Start of DATA FOR THE TASK
import Summits.NavierStokesRegularity.NavierStokesRegularity.Theorems.StrainDoorsSaturation
import HarnessLib

/-!
# StrainDoorsSaturationGrowing — the saturation law at NON-DECREASING strain (ROUND-47 (2/3) follow-up, nsreg-p1 g34)

`Theorems/StrainDoorsSaturation.lean` (p-landed text 366526cff2ec9923) reads the saturation law (SAT) `saturation_law` for STEADY
solutions.  CLASS NOTE (honest): in the frame's zero-force finite-energy class a steady solution on `ℝ³` is trivial (Galdi's
Liouville theorem: `u ∈ L² ∩ Ḣ¹ ⊂ L^{9/2}`), so the steady corollaries are the exact DICTIONARY for the infinite-energy test solution
(Burgers vortex, `r47/RESULTS-burgers.md`) and for quasi-steady local structures, but carry no content beyond `u = 0` inside the class.
The NON-VACUOUS form is this file: the same three conclusions under the pointwise hypothesis that the strain form is momentarily
NON-DECREASING at the critical point, `0 ≤ ⟪∂ₜ(∇u e)(t,x), e⟫` — the regime of every strain build-up, in particular of every
approach to a first blow-up along times of increasing maximal strain.
HONEST FRAME: inequalities valid for every classical solution; 0056 `NoTypeII` / NS regularity NOT touched.
-/

noncomputable section

open MeasureTheory Set Function Filter Metric Real InnerProductSpace
open _root_.Topology
open scoped ENNReal NNReal RealInnerProductSpace ContDiff Laplacian
open Literature.Analysis Literature.Analysis.FluidPDE

set_option linter.dupNamespace false

namespace Summit.NavierStokesRegularity.NavierStokesRegularity.Theorems.StrainDoors

/-! ## §19⁺ Growing strain: (★) forces the far field to out-compress viscosity -/

/-- ★ **SATURATION AT NON-DECREASING STRAIN.**  If at a critical point `x` of the strain form the form is momentarily
NON-DECREASING in the frame's time (`0 ≤ ⟪∂ₜ(∇u e)(t,x), e⟫` — the regime of every strain build-up), then for every pair of scales
`smoothingTerm − ν·strainLap ≤ newtonNearFeed − λ²`. -/
theorem saturation_of_nondecreasing {ν T : ℝ} {u : ℝ → (EuclideanSpace ℝ (Fin 3)) → (EuclideanSpace ℝ (Fin 3))}
    {p : ℝ → (EuclideanSpace ℝ (Fin 3)) → ℝ} (hν : 0 < ν) (hT : 0 < T)
    (hsol : IsClassicalNSSolutionOn (Ico 0 T) ν 0 u p) (hreg : ∀ T'' < T, HasBoundedSobolevNormsOn (Icc 0 T'') u)
    {t : ℝ} (ht : t ∈ Ico 0 T) {r₀ r₁ : ℝ} (hr₀ : 0 < r₀) (hr₁ : r₀ < r₁)
    {x e : EuclideanSpace ℝ (Fin 3)} (he : ‖e‖ = 1) (hcrit : fderiv ℝ (fun y => ⟪fderiv ℝ (u t) y e, e⟫) x = 0)
    (hgrow : 0 ≤ ⟪timeDerivWithin (Ico 0 T) (fun s y => fderiv ℝ (u s) y e) t x, e⟫) :
    smoothingTerm r₀ r₁ p t x e - ν * strainLap u t x e ≤ newtonNearFeed r₀ r₁ u t x e - strainQuad u t x e ^ 2 := by
  have h := saturation_law hν hT hsol hreg ht hr₀ hr₁ he hcrit
  linarith

/-- ★ **(★) AT A GROWING MAXIMISER FORCES FAR-FIELD COMPRESSION.**  If the D8 parity `newtonNearFeed ≤ λ²` holds at an exact strain
maximiser `(x,e)` at which the strain form is non-decreasing, then there `smoothingTerm ≤ ν·strainLap ≤ 0`: the energy-class far
field must compress the top strain at least as much as viscosity diffuses the strain form. -/
theorem smoothingTerm_le_of_nondecreasing_parity {ν T : ℝ} {u : ℝ → (EuclideanSpace ℝ (Fin 3)) → (EuclideanSpace ℝ (Fin 3))}
    {p : ℝ → (EuclideanSpace ℝ (Fin 3)) → ℝ} (hν : 0 < ν) (hT : 0 < T)
    (hsol : IsClassicalNSSolutionOn (Ico 0 T) ν 0 u p) (hreg : ∀ T'' < T, HasBoundedSobolevNormsOn (Icc 0 T'') u)
    {t : ℝ} (ht : t ∈ Ico 0 T) {r₀ r₁ : ℝ} (hr₀ : 0 < r₀) (hr₁ : r₀ < r₁)
    {x e : EuclideanSpace ℝ (Fin 3)} (hax : IsStrainArgmax u t x e)
    (hgrow : 0 ≤ ⟪timeDerivWithin (Ico 0 T) (fun s y => fderiv ℝ (u s) y e) t x, e⟫)
    (hpar : newtonNearFeed r₀ r₁ u t x e ≤ strainQuad u t x e ^ 2) :
    smoothingTerm r₀ r₁ p t x e ≤ ν * strainLap u t x e ∧ ν * strainLap u t x e ≤ 0 := by
  have hsm : ContDiff ℝ ∞ (u t) := hsol.smooth_velocity.contDiff_slice ht
  have hloc : IsLocalMax (fun y => strainQuad u t y e) x :=
    Filter.Eventually.of_forall fun y => hax.2 y e hax.1
  have h := saturation_of_nondecreasing hν hT hsol hreg ht hr₀ hr₁ hax.1 hloc.fderiv_eq_zero hgrow
  have hlap : strainLap u t x e ≤ 0 := strainLap_nonpos_of_isStrainArgmax hsm hax
  refine ⟨by linarith, ?_⟩
  exact mul_nonpos_iff.2 (Or.inl ⟨hν.le, hlap⟩)

/-- ★ **THE BURGERS SIDE (contrapositive).**  Where viscosity out-diffuses the far field at a critical point of a non-decreasing
strain form, `ν·strainLap < smoothingTerm` (Burgers vortex at its strain argmax, every outer scale `r₁ ≳ 5.5 r_c`:
`ν|strainLap| = α(λ_max + α/2)` while the far-field term tends to `¼α²`), the D8 parity FAILS: `λ² < newtonNearFeed`. -/
theorem not_parity_of_nondecreasing {ν T : ℝ} {u : ℝ → (EuclideanSpace ℝ (Fin 3)) → (EuclideanSpace ℝ (Fin 3))}
    {p : ℝ → (EuclideanSpace ℝ (Fin 3)) → ℝ} (hν : 0 < ν) (hT : 0 < T)
    (hsol : IsClassicalNSSolutionOn (Ico 0 T) ν 0 u p) (hreg : ∀ T'' < T, HasBoundedSobolevNormsOn (Icc 0 T'') u)
    {t : ℝ} (ht : t ∈ Ico 0 T) {r₀ r₁ : ℝ} (hr₀ : 0 < r₀) (hr₁ : r₀ < r₁)
    {x e : EuclideanSpace ℝ (Fin 3)} (he : ‖e‖ = 1) (hcrit : fderiv ℝ (fun y => ⟪fderiv ℝ (u t) y e, e⟫) x = 0)
    (hgrow : 0 ≤ ⟪timeDerivWithin (Ico 0 T) (fun s y => fderiv ℝ (u s) y e) t x, e⟫)
    (hvisc : ν * strainLap u t x e < smoothingTerm r₀ r₁ p t x e) :
    strainQuad u t x e ^ 2 < newtonNearFeed r₀ r₁ u t x e := by
  have h := saturation_of_nondecreasing hν hT hsol hreg ht hr₀ hr₁ he hcrit hgrow
  linarith

/-! ## Audit -/
#print axioms saturation_of_nondecreasing
#print axioms smoothingTerm_le_of_nondecreasing_parity
#print axioms not_parity_of_nondecreasing

end Summit.NavierStokesRegularity.NavierStokesRegularity.Theorems.StrainDoors

end
/-- **DESC-34-S_an `Curve446SplitPrimePureSpinShaAnLaw` (`@[conjecture]`, analytic twin of DESC-34-S: the parity of `#Ш_an` at the pure split-prime
twists is the `S₃`-spin).**  Same members; for every globally minimal model `W'` of `W^{(−n)}` of analytic rank `0`, `#Ш_an(W')` is a non-zero rational `x`
and `(v₂(x) = 0 ⟺ (rm/p) = −1) ⟺` the spin bit.  (In Waldspurger currency: the second 2-adic digit of `c(rpm)`.)
(Typer, REF1 §208: **SURVIVES**, `@[conjecture]` (analytic twin; glue K208.9 below with hP = the landed §33 parity bridge `TwistShaAnOddIffSelmerTrivialAtTwo`); already in the R196a
currency (`∃ x : ℚ, … x ≠ 0 ∧ (padicValRat 2 x = 0 ↔ …)`).  Via DESC-33-P: the second 2-adic digit of the weight-3/2 coefficient `c(rpm)` of 446a1 is spin-type (REF2 §11.3,
conjecture-grade; BSD not proved).) -/
@[conjecture] def Curve446SplitPrimePureSpinShaAnLaw : Prop :=
  ∀ (W : WeierstrassCurve ℚ) [W.IsElliptic] [W.IsGloballyMinimal], IsCurve446a1 W → OnOddBranchRankOneAtTwo W →
    ∀ n r p : ℕ, Curve446NuZeroSplitMember W n r p →
      ∀ a : Fin 3 → ZMod p, LabelledRootsMod p a → UnitsSquareModPrimesOver p a →
        ∀ i j : Fin 3, i ≠ j → ∀ g : ℤ[X], GeneratesPrimeOver p (a i) g →
          ∀ (W' : WeierstrassCurve ℚ) [W'.IsElliptic] [W'.IsGloballyMinimal],
            (∃ C : VariableChange ℚ, C • W.quadraticTwist (-(n : ℚ)) = W') → W'.analyticRank = 0 →
              ∃ x : ℚ, shaAn W' = (x : ℂ) ∧ x ≠ 0 ∧
                ((padicValRat 2 x = 0 ↔ jacobiSym ((n / p : ℕ) : ℤ) p = -1) ↔ SpinBitAtSplit p a i j g)

/-- Kernel glue: the analytic spin law DESC-34-S_an follows from the descent spin law DESC-34-S and BSD₂-parity on the family DESC-33-P.
(Typer: -desc's glue VERBATIM; REF1 §208 K208.9 re-checked.) -/
theorem curve446PureSpinShaAnLaw_of_spinLaw_of_parity (hS : Curve446SplitPrimePureSpinLaw) (hP : TwistShaAnOddIffSelmerTrivialAtTwo) :
    Curve446SplitPrimePureSpinShaAnLaw := by
  intro W _ _ h446 hbr n r p hmem a ha hpure i j hij g hg W' _ _ hC hrk
  obtain ⟨x, hx, hx0, hiff⟩ := hP W hbr n hmem.1 W' hC hrk
  refine ⟨x, hx, hx0, ?_⟩
  have hlaw := hS W h446 hbr n r p hmem a ha hpure i j hij g hg
  unfold KappaZeroAtSplit at hlaw
  constructor
  · intro h
    exact hlaw.mp (hiff.symm.trans h)
  · intro h
    exact hiff.trans (hlaw.mpr h)

end Summit.BirchSwinnertonDyer.Rank1Residual.F1Sign2

end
End of DATA FOR THE TASK
Search the data above for "padicValRat" and copy every line where it turns up.

currency (`∃ x : ℚ, … x ≠ 0 ∧ (padicValRat 2 x = 0 ↔ …)`).  Via DESC-33-P: the second 2-adic digit of the weight-3/2 coefficient `c(rpm)` of 446a1 is spin-type (REF2 §11.3,
                ((padicValRat 2 x = 0 ↔ jacobiSym ((n / p : ℕ) : ℤ) p = -1) ↔ SpinBitAtSplit p a i j g)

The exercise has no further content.